-- DATASET CONTENT --
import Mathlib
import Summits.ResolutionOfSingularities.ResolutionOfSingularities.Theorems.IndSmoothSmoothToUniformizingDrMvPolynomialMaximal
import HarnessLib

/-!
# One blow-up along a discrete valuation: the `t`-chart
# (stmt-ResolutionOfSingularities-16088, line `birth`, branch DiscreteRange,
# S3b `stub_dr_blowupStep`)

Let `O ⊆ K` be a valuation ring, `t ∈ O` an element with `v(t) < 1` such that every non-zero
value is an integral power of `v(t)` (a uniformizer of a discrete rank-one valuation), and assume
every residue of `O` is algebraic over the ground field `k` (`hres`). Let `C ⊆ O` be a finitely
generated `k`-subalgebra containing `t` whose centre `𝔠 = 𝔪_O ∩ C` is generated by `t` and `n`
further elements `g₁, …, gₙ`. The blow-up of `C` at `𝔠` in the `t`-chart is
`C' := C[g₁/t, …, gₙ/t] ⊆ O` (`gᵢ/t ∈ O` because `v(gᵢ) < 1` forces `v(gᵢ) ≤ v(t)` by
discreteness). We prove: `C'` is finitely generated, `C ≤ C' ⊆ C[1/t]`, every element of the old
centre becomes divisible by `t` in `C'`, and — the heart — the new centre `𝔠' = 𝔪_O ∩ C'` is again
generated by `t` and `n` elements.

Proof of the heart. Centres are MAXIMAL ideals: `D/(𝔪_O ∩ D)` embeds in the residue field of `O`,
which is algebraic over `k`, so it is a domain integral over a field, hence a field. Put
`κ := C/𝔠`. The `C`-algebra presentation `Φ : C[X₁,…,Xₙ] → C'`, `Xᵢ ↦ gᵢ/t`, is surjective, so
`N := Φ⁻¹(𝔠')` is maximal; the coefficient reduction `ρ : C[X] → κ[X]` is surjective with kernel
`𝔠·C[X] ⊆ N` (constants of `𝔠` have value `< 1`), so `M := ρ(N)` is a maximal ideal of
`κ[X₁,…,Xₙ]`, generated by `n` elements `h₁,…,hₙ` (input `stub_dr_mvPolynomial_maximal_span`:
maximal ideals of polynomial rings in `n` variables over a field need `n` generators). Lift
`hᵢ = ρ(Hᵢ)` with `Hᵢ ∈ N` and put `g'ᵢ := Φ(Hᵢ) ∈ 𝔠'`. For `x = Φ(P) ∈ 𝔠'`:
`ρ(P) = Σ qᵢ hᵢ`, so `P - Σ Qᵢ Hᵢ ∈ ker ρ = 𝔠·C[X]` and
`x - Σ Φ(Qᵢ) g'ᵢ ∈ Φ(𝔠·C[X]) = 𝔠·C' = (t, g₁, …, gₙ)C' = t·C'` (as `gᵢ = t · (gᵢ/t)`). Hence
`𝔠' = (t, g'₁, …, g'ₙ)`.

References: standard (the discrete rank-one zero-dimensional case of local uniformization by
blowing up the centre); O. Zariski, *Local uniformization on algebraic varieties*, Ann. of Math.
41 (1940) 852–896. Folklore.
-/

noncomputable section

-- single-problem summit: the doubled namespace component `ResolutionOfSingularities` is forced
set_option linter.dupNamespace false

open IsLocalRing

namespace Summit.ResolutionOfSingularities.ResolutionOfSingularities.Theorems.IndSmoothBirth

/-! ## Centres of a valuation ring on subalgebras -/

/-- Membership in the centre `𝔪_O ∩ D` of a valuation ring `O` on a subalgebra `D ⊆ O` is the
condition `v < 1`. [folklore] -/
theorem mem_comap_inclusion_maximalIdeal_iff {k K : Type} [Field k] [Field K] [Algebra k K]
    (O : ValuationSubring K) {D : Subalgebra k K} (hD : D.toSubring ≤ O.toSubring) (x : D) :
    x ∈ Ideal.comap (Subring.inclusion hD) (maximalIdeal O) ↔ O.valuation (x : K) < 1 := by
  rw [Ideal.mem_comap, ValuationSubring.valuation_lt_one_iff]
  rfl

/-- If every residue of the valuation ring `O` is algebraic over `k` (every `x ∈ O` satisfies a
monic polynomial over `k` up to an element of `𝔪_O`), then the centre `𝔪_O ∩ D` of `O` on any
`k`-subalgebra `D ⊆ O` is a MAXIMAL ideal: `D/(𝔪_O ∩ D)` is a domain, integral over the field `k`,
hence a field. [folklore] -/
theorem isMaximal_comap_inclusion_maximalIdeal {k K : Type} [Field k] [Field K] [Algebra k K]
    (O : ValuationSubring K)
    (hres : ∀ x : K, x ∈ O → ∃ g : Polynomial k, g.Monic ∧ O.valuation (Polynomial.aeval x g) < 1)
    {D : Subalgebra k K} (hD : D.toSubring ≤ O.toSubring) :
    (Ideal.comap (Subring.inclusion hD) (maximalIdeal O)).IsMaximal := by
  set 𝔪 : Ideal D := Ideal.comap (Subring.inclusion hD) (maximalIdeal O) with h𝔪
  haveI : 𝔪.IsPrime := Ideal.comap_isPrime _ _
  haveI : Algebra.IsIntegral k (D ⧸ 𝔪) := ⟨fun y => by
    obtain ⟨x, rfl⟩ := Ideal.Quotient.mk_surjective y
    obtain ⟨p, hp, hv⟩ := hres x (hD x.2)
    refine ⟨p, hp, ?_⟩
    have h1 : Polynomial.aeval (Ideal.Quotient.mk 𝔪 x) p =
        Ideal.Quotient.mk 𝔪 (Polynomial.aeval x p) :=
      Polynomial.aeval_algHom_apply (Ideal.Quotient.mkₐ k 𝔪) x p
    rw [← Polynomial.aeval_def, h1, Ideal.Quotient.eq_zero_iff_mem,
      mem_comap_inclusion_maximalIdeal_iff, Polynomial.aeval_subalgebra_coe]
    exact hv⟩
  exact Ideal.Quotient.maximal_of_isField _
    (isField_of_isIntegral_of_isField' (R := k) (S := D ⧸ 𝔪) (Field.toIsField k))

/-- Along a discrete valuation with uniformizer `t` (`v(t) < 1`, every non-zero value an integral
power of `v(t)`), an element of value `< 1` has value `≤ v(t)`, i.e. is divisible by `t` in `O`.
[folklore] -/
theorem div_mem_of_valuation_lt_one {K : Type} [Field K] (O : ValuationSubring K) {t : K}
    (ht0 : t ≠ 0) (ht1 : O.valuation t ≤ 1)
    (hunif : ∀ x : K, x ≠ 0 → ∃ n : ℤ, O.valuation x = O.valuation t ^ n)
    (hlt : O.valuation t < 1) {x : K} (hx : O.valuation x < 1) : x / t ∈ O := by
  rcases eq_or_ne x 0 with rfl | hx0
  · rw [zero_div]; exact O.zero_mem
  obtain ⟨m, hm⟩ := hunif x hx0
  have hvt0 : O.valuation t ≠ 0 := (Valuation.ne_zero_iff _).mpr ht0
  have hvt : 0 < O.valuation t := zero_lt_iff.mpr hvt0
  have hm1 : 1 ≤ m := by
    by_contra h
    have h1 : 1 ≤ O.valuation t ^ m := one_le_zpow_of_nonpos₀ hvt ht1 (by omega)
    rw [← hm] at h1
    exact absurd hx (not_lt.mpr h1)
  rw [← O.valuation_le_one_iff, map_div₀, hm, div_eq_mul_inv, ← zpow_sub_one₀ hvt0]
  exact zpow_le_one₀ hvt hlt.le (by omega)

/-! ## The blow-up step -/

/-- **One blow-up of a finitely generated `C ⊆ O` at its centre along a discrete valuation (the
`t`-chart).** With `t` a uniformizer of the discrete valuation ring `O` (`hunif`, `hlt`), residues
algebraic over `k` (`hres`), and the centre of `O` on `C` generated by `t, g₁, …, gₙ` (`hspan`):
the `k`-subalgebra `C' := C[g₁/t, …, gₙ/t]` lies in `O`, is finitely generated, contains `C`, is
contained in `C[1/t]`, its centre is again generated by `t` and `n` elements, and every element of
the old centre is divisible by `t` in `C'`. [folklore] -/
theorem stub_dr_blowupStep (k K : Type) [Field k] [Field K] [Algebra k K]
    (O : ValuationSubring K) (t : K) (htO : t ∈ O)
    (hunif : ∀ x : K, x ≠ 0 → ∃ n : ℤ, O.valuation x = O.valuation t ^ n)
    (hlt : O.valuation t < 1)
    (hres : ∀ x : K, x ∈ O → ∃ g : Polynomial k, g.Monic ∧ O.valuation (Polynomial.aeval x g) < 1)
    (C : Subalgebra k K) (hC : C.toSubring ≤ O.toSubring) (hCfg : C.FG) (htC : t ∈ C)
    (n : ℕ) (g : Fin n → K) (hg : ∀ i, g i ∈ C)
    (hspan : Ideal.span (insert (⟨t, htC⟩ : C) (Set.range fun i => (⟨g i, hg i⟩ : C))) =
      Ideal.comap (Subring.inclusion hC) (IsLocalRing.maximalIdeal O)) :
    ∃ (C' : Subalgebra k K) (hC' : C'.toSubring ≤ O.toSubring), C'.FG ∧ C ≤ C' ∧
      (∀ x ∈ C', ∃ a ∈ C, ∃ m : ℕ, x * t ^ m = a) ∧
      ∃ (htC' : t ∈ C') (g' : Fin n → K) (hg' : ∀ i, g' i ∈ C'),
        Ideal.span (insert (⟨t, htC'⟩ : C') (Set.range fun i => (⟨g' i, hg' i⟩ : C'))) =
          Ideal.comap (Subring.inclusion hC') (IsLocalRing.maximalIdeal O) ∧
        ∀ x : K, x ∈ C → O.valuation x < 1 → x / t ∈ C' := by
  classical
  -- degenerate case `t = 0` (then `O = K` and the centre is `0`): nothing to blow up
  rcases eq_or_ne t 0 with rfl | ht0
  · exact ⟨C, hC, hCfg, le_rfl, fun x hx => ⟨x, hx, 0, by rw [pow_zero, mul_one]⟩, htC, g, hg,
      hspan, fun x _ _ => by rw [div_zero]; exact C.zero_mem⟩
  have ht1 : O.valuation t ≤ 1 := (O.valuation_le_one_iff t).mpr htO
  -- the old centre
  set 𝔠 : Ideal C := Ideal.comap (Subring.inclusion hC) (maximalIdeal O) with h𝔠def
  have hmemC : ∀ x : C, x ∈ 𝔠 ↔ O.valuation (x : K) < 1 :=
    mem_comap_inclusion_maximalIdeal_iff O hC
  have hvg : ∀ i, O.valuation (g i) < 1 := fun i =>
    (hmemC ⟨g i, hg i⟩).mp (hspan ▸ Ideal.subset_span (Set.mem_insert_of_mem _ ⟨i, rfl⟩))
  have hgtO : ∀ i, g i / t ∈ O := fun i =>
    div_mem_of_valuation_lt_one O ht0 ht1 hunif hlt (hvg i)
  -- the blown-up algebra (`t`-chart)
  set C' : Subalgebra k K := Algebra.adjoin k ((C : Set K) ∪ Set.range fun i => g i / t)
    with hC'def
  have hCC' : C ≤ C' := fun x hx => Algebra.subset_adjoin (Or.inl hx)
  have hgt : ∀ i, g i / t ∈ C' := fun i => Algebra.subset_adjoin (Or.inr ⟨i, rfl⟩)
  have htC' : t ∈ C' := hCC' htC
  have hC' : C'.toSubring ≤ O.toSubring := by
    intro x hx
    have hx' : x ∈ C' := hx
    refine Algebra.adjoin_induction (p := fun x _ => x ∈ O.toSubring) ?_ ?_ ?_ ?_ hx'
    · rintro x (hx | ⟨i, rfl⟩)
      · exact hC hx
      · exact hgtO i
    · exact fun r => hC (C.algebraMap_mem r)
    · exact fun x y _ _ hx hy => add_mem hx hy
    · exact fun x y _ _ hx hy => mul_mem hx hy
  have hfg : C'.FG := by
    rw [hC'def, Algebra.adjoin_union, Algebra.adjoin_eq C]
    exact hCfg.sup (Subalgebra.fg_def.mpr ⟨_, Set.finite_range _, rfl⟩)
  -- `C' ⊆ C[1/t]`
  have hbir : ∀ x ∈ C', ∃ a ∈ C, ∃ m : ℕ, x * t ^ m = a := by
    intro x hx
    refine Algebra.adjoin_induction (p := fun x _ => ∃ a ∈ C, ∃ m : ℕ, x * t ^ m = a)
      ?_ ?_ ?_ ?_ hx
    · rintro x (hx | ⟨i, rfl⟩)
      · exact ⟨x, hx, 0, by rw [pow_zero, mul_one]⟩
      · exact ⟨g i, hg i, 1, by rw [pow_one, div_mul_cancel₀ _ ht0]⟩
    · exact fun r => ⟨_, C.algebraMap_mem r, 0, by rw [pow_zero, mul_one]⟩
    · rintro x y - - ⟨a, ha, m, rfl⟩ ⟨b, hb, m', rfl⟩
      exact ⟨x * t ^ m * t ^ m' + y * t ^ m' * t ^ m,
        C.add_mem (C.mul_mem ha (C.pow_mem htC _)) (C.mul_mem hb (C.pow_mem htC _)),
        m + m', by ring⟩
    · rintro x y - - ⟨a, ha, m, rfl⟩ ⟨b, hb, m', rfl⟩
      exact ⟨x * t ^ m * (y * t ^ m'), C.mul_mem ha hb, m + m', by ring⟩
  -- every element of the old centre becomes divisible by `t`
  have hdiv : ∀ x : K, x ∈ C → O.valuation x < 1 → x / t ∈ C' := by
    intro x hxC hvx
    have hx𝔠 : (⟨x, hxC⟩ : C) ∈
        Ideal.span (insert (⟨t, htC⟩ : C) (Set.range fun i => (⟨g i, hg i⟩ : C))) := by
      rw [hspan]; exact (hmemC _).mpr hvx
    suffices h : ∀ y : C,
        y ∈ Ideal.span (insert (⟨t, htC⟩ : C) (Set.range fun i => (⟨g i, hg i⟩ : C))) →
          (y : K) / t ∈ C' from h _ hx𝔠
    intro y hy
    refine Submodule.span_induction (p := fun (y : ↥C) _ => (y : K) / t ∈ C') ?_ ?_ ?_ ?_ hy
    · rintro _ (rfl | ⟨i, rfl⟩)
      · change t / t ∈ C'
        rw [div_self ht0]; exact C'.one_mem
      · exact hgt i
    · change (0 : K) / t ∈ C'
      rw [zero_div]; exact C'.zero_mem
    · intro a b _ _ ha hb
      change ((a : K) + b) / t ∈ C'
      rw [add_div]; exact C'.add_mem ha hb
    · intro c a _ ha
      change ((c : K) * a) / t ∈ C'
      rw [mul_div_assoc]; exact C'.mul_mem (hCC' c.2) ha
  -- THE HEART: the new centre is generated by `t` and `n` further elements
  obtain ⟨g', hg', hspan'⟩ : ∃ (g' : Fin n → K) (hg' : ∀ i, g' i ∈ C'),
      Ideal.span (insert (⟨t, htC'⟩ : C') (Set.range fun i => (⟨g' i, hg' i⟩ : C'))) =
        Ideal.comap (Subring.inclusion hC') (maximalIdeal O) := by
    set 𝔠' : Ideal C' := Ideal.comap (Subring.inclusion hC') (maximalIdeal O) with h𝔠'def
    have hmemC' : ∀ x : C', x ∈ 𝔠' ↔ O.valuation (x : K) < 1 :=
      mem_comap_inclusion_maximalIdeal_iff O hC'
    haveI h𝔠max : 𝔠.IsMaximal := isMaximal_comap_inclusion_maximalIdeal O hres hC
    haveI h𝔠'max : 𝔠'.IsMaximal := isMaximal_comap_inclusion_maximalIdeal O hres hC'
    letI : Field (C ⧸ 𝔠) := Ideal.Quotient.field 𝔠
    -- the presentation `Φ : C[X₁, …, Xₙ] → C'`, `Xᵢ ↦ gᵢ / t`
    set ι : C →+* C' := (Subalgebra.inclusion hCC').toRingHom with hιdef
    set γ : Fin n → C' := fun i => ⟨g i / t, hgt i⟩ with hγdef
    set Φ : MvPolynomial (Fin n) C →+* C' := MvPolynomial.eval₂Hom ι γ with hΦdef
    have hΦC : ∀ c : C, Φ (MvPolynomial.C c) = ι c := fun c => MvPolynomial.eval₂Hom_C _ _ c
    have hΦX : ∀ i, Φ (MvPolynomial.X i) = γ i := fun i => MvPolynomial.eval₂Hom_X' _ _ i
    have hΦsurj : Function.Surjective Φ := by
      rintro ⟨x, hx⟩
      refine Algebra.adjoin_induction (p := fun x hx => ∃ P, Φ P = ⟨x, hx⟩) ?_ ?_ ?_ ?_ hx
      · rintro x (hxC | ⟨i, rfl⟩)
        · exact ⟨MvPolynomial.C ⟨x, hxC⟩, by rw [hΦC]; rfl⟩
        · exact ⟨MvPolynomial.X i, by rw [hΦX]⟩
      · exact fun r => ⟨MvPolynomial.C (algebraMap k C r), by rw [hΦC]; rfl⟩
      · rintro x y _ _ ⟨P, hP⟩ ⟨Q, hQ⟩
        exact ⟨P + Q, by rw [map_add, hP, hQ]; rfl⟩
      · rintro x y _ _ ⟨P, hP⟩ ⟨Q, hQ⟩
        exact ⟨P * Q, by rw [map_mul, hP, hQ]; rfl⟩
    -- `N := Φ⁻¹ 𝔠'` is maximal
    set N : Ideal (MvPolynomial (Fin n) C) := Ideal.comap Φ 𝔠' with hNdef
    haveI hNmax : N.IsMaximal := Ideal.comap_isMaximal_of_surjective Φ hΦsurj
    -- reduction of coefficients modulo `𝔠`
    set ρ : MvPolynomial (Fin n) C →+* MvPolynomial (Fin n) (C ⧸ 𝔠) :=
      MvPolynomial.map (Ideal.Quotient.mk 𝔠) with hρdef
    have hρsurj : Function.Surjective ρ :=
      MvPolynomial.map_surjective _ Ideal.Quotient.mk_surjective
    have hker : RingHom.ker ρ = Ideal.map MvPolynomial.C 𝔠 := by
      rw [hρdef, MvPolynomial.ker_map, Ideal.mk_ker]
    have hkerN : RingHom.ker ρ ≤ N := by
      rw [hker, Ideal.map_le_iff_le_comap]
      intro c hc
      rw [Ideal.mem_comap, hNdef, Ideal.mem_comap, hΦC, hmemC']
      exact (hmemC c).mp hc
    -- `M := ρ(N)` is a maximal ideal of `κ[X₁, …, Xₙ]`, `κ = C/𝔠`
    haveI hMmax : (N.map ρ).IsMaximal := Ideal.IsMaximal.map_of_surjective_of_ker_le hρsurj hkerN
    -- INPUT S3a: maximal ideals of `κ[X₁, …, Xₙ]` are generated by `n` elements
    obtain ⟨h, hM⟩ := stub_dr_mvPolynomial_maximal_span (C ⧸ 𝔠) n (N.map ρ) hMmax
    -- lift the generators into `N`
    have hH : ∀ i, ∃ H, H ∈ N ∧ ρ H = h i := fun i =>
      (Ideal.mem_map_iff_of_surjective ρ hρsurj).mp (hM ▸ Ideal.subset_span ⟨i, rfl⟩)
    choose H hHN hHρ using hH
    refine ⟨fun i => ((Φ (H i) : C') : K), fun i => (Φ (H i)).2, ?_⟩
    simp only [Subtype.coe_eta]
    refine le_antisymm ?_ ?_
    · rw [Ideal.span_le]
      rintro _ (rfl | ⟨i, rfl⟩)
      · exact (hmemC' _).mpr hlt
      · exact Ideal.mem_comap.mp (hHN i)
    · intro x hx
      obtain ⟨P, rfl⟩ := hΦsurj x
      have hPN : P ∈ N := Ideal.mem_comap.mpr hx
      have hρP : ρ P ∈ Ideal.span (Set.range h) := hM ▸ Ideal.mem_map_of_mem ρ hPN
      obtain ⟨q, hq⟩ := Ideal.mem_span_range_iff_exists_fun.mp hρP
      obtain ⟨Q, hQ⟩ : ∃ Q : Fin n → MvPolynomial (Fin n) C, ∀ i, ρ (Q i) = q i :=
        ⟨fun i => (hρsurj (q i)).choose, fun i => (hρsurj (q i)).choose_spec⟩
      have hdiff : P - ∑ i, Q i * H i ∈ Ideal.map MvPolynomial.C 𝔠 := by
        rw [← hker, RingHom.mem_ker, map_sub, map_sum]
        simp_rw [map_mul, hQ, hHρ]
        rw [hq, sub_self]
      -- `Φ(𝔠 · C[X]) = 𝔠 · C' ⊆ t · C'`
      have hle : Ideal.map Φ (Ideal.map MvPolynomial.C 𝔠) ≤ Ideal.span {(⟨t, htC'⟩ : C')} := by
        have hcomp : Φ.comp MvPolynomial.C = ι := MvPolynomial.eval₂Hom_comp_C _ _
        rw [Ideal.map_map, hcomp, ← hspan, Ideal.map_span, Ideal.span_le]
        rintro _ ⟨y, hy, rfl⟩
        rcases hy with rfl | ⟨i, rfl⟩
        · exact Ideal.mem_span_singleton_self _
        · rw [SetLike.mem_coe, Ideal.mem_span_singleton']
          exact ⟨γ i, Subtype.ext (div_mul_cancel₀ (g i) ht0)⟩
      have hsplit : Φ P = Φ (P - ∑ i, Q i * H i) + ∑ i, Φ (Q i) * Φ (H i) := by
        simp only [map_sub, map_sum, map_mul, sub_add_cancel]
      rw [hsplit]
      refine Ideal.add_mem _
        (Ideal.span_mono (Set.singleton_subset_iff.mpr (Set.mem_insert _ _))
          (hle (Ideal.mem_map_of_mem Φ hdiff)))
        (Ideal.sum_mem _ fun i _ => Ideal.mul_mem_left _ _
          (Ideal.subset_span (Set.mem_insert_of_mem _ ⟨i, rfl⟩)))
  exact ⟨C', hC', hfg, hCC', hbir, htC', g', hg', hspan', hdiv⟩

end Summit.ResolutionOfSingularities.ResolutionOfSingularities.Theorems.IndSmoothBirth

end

-- TASK PROMPT --
Print, from the entries above, the line with "obtain ⟨x, rfl⟩", the line with "value an integral" and all lines between them, exactly and with nothing else.

-- RESULT OF THIS TASK --
    obtain ⟨x, rfl⟩ := Ideal.Quotient.mk_surjective y
    obtain ⟨p, hp, hv⟩ := hres x (hD x.2)
    refine ⟨p, hp, ?_⟩
    have h1 : Polynomial.aeval (Ideal.Quotient.mk 𝔪 x) p =
        Ideal.Quotient.mk 𝔪 (Polynomial.aeval x p) :=
      Polynomial.aeval_algHom_apply (Ideal.Quotient.mkₐ k 𝔪) x p
    rw [← Polynomial.aeval_def, h1, Ideal.Quotient.eq_zero_iff_mem,
      mem_comap_inclusion_maximalIdeal_iff, Polynomial.aeval_subalgebra_coe]
    exact hv⟩
  exact Ideal.Quotient.maximal_of_isField _
    (isField_of_isIntegral_of_isField' (R := k) (S := D ⧸ 𝔪) (Field.toIsField k))

/-- Along a discrete valuation with uniformizer `t` (`v(t) < 1`, every non-zero value an integral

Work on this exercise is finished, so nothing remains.